### RECORDS TO PROCESS
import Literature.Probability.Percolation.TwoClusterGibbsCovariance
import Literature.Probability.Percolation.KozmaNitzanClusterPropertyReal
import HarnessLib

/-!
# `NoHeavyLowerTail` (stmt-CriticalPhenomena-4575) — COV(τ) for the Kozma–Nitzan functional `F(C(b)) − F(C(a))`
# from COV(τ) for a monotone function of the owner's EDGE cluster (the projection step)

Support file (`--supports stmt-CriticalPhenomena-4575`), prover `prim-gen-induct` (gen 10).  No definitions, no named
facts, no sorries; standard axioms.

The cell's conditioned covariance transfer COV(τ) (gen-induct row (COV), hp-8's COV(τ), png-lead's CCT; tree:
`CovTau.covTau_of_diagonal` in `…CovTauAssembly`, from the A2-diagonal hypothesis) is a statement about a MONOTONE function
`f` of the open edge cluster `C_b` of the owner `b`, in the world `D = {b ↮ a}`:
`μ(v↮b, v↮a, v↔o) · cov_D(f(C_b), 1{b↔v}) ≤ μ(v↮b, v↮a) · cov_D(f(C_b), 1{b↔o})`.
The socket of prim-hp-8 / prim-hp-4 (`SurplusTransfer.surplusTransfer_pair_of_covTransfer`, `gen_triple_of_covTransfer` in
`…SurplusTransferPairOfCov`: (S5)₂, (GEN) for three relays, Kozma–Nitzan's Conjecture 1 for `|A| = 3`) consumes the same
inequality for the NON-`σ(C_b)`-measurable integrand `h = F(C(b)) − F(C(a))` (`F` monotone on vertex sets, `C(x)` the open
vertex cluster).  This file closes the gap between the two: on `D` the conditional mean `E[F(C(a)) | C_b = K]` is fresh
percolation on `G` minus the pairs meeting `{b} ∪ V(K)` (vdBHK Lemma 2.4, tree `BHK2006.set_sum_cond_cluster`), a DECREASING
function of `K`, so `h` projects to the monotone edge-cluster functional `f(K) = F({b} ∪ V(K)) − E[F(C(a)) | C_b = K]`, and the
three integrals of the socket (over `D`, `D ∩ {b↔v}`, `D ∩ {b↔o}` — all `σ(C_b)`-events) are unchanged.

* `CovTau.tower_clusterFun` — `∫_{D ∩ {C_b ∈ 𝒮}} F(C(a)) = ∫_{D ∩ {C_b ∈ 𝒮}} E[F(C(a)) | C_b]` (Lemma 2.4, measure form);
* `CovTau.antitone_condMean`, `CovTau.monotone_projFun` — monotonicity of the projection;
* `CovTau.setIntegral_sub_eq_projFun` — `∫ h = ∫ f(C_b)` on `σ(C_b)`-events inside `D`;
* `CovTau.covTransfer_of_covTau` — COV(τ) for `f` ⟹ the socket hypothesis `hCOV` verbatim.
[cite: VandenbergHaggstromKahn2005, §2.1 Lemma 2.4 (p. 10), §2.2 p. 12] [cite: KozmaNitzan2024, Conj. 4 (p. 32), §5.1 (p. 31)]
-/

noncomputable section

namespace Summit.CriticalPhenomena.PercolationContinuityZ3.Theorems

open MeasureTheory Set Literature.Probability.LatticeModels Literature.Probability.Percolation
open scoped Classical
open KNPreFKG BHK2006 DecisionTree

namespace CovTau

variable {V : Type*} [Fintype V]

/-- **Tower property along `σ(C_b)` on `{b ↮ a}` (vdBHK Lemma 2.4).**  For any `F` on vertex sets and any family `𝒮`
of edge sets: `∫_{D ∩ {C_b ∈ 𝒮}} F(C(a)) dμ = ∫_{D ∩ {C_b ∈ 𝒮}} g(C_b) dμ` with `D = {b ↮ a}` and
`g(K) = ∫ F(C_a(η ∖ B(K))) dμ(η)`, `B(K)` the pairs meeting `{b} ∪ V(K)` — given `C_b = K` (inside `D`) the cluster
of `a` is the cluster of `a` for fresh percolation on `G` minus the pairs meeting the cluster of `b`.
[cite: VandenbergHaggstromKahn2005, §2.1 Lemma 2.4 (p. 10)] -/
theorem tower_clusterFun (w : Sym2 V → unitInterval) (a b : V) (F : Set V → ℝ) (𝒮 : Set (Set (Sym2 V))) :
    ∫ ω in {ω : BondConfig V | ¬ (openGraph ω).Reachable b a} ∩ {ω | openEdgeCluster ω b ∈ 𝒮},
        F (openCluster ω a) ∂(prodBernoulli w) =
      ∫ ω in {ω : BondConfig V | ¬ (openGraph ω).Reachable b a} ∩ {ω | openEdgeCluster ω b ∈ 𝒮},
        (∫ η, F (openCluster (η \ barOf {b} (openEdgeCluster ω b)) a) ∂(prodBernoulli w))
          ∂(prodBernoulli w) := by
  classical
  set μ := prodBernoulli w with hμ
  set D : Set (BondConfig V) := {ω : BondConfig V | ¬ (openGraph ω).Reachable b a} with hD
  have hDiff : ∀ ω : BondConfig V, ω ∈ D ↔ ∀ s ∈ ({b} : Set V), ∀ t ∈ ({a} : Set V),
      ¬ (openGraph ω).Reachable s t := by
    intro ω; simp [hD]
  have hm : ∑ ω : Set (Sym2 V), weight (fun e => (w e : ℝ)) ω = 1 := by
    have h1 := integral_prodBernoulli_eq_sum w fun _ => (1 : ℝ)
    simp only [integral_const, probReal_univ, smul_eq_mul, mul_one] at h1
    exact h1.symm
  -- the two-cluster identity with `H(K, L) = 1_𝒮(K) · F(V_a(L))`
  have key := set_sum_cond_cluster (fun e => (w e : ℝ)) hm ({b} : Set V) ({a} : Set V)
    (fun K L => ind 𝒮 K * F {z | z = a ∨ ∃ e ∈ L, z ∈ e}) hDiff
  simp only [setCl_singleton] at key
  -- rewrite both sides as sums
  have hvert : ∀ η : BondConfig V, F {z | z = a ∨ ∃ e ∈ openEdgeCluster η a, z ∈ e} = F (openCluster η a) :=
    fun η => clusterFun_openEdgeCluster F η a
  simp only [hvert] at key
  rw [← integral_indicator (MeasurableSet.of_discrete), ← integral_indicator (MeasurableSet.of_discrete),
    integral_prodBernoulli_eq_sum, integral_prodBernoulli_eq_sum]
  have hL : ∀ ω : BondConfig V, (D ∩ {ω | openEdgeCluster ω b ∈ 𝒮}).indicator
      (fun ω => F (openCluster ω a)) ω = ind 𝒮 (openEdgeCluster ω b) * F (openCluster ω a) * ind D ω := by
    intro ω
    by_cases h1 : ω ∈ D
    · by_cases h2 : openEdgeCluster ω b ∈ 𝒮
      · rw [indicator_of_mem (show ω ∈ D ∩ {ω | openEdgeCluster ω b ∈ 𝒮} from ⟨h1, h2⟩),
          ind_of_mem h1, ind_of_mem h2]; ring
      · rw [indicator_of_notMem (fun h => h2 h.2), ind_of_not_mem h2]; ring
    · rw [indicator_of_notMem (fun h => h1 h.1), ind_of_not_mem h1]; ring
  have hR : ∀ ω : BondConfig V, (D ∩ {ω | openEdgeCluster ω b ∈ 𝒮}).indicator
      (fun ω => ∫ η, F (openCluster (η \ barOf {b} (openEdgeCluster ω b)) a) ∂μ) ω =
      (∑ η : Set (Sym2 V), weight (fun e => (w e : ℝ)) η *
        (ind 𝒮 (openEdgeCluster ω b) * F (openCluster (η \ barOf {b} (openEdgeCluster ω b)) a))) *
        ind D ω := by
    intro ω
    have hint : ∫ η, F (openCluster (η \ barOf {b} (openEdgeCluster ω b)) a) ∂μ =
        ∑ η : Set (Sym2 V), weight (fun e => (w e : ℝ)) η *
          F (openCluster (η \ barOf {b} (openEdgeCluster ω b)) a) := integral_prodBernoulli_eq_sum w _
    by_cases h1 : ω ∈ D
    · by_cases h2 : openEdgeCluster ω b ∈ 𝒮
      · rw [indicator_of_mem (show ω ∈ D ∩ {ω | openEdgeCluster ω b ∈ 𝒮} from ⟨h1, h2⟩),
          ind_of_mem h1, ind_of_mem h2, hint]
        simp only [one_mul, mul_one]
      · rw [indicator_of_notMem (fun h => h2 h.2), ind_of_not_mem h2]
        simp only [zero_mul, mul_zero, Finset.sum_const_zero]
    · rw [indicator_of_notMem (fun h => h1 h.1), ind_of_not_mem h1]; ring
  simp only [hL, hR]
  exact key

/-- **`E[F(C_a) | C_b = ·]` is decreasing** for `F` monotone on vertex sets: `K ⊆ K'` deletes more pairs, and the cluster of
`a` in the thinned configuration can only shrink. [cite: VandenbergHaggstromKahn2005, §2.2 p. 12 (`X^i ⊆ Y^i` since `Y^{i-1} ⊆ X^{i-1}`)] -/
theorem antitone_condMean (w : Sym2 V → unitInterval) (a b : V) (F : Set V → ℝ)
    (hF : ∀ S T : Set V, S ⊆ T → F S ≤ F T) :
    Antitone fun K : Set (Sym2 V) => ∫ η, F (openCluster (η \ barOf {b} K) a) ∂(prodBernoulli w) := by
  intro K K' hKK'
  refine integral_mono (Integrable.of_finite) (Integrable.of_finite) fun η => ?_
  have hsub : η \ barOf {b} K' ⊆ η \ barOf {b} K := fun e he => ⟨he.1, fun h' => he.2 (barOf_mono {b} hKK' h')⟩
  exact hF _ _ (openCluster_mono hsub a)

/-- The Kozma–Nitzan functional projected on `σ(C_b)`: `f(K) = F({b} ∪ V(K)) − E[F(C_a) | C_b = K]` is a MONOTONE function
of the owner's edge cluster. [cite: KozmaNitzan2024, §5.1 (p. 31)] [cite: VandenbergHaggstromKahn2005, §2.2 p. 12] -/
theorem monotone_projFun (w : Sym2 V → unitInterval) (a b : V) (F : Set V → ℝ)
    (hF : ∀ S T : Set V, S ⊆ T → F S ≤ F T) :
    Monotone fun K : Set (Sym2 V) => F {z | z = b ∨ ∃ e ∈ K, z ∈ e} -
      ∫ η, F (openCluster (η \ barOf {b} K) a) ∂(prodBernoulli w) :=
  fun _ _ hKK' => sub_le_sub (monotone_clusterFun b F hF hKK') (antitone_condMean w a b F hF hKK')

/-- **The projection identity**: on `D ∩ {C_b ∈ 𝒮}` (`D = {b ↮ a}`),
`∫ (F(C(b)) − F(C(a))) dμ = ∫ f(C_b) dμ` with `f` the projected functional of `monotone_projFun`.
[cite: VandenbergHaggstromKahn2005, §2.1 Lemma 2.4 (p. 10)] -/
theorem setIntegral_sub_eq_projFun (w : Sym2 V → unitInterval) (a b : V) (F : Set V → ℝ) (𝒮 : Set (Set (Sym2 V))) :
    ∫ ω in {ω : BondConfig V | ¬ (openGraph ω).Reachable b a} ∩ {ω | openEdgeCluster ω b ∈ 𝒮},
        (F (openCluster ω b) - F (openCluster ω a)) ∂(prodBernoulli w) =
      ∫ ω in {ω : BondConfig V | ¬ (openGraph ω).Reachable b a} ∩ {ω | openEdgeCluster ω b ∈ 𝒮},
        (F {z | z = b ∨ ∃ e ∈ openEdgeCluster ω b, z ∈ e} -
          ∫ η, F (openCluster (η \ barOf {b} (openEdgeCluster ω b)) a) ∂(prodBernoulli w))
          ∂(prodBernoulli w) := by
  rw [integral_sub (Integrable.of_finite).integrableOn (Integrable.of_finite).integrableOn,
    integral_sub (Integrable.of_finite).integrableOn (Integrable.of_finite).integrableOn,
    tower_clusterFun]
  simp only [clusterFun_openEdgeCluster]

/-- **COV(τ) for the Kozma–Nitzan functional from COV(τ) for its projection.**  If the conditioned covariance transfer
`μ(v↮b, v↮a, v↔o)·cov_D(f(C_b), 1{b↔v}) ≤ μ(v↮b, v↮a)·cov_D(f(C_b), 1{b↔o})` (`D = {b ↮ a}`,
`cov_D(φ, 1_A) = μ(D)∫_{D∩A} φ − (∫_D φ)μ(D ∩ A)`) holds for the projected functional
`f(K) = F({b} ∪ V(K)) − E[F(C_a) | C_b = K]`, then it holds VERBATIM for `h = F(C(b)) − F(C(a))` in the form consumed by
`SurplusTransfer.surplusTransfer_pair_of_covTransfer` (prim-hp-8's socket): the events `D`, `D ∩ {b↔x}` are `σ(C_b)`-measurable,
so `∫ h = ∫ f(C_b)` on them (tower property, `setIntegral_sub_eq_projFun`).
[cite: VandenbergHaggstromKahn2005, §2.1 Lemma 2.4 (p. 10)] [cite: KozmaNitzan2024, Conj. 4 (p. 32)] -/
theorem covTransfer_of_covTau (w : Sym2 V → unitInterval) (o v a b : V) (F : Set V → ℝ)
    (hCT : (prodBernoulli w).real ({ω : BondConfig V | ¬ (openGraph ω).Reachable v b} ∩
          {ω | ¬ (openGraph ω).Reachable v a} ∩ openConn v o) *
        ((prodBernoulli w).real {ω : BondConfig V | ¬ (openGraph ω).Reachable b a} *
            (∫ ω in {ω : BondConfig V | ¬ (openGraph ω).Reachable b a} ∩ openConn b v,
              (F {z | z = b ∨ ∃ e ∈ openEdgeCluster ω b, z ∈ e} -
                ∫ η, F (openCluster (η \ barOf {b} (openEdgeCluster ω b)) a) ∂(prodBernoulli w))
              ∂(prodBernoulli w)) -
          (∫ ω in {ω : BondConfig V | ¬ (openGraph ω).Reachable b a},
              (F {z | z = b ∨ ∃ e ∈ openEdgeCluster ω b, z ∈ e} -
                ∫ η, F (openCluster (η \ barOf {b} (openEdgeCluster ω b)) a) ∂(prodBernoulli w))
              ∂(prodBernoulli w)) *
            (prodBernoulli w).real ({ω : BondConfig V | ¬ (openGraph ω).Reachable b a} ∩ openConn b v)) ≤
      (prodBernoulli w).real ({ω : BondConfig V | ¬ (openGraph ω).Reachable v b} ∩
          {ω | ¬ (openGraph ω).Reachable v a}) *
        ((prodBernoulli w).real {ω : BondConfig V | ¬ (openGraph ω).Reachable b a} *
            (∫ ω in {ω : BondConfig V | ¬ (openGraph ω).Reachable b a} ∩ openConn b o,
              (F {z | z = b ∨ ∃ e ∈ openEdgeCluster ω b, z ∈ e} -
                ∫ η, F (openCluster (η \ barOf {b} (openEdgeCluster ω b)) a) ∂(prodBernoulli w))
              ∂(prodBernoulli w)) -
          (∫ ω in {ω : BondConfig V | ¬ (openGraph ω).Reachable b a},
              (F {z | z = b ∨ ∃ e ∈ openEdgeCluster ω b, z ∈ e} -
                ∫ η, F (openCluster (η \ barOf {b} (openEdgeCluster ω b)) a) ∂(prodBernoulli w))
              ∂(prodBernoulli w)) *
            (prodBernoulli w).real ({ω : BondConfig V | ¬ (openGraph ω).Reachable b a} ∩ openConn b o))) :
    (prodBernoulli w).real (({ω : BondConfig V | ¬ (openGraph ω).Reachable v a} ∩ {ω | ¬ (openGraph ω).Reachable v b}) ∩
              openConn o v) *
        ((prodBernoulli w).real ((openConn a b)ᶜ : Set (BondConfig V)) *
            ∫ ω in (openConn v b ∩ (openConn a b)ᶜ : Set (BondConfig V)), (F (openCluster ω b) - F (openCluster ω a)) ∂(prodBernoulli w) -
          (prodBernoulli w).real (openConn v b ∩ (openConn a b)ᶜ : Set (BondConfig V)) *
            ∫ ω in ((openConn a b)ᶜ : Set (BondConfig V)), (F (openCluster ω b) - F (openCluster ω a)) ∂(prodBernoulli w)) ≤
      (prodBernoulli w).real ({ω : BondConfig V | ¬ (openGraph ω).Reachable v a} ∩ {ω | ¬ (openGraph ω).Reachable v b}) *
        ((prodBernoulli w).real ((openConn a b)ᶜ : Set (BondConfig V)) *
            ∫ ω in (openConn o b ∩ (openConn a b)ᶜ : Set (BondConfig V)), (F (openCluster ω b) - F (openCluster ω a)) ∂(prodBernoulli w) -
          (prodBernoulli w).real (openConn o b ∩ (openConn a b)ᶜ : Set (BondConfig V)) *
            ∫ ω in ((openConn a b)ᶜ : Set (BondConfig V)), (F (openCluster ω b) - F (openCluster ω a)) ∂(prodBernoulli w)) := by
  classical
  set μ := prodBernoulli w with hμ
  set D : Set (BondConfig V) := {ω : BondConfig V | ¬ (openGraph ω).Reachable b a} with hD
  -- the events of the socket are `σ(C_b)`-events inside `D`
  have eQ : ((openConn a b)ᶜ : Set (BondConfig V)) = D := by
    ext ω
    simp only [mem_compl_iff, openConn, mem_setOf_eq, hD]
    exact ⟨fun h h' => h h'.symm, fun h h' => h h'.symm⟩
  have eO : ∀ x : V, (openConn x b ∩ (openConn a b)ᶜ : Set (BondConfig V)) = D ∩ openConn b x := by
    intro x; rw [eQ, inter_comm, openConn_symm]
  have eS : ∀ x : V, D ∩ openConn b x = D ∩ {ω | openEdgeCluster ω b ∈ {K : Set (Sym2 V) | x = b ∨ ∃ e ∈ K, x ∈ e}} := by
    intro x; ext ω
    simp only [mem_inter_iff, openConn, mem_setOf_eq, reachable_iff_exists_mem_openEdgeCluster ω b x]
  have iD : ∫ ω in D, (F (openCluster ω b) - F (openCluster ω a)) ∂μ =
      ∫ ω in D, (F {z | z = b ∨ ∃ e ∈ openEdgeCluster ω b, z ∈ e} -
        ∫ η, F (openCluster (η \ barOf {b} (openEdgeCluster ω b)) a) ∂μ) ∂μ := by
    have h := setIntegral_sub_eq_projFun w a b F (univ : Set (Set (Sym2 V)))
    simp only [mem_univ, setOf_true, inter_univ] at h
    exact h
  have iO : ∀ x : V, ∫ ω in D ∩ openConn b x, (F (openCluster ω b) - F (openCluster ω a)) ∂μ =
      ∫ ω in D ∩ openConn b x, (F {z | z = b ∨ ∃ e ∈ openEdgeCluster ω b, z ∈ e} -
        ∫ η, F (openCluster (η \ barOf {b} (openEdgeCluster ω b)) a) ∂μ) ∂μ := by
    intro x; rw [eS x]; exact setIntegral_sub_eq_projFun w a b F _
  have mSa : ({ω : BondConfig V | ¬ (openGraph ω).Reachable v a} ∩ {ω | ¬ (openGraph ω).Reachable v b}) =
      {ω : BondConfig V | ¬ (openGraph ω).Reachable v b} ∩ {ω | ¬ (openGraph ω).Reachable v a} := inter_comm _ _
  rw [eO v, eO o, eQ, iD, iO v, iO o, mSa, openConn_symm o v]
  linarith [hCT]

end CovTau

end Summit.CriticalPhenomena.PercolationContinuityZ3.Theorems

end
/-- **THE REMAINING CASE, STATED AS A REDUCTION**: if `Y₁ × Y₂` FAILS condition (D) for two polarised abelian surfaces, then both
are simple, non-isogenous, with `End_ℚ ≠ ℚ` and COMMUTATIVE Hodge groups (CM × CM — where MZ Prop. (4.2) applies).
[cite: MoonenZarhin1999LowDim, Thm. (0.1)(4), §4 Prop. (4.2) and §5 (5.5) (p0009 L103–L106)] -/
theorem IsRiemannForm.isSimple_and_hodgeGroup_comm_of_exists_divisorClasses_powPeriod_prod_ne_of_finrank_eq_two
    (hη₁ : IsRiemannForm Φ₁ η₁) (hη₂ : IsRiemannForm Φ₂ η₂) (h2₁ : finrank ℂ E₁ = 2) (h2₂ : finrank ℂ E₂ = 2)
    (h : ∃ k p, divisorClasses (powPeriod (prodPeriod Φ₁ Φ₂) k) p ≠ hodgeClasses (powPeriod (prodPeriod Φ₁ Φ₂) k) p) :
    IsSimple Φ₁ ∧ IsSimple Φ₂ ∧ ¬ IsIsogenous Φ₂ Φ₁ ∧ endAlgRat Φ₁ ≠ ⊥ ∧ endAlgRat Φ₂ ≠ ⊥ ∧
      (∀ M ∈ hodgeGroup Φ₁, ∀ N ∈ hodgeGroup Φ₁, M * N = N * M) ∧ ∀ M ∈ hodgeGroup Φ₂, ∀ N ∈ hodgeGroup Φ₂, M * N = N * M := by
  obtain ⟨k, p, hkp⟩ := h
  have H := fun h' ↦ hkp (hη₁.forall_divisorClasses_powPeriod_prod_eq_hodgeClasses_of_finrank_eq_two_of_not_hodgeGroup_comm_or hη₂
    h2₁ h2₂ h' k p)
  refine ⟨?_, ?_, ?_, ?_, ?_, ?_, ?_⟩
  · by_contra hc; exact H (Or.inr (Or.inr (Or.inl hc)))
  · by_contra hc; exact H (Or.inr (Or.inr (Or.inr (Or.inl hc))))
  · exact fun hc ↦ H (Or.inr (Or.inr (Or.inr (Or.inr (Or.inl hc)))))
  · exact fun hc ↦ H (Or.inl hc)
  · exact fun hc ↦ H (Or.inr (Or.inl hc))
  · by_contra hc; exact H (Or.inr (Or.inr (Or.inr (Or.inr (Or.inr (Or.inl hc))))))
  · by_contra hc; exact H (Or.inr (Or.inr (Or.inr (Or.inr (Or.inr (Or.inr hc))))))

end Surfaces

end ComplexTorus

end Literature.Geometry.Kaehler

### WORK TO BE COMPLETED
Restate word for word the lines of the data above, starting at the line containing "rw [integral_sub (Integrable.of_finite).integrableOn" and ending at the line containing "openConn b v)) ≤", both included, and nothing more.

### ANSWER BOX
  rw [integral_sub (Integrable.of_finite).integrableOn (Integrable.of_finite).integrableOn,
    integral_sub (Integrable.of_finite).integrableOn (Integrable.of_finite).integrableOn,
    tower_clusterFun]
  simp only [clusterFun_openEdgeCluster]

/-- **COV(τ) for the Kozma–Nitzan functional from COV(τ) for its projection.**  If the conditioned covariance transfer
`μ(v↮b, v↮a, v↔o)·cov_D(f(C_b), 1{b↔v}) ≤ μ(v↮b, v↮a)·cov_D(f(C_b), 1{b↔o})` (`D = {b ↮ a}`,
`cov_D(φ, 1_A) = μ(D)∫_{D∩A} φ − (∫_D φ)μ(D ∩ A)`) holds for the projected functional
`f(K) = F({b} ∪ V(K)) − E[F(C_a) | C_b = K]`, then it holds VERBATIM for `h = F(C(b)) − F(C(a))` in the form consumed by
`SurplusTransfer.surplusTransfer_pair_of_covTransfer` (prim-hp-8's socket): the events `D`, `D ∩ {b↔x}` are `σ(C_b)`-measurable,
so `∫ h = ∫ f(C_b)` on them (tower property, `setIntegral_sub_eq_projFun`).
[cite: VandenbergHaggstromKahn2005, §2.1 Lemma 2.4 (p. 10)] [cite: KozmaNitzan2024, Conj. 4 (p. 32)] -/
theorem covTransfer_of_covTau (w : Sym2 V → unitInterval) (o v a b : V) (F : Set V → ℝ)
    (hCT : (prodBernoulli w).real ({ω : BondConfig V | ¬ (openGraph ω).Reachable v b} ∩
          {ω | ¬ (openGraph ω).Reachable v a} ∩ openConn v o) *
        ((prodBernoulli w).real {ω : BondConfig V | ¬ (openGraph ω).Reachable b a} *
            (∫ ω in {ω : BondConfig V | ¬ (openGraph ω).Reachable b a} ∩ openConn b v,
              (F {z | z = b ∨ ∃ e ∈ openEdgeCluster ω b, z ∈ e} -
                ∫ η, F (openCluster (η \ barOf {b} (openEdgeCluster ω b)) a) ∂(prodBernoulli w))
              ∂(prodBernoulli w)) -
          (∫ ω in {ω : BondConfig V | ¬ (openGraph ω).Reachable b a},
              (F {z | z = b ∨ ∃ e ∈ openEdgeCluster ω b, z ∈ e} -
                ∫ η, F (openCluster (η \ barOf {b} (openEdgeCluster ω b)) a) ∂(prodBernoulli w))
              ∂(prodBernoulli w)) *
            (prodBernoulli w).real ({ω : BondConfig V | ¬ (openGraph ω).Reachable b a} ∩ openConn b v)) ≤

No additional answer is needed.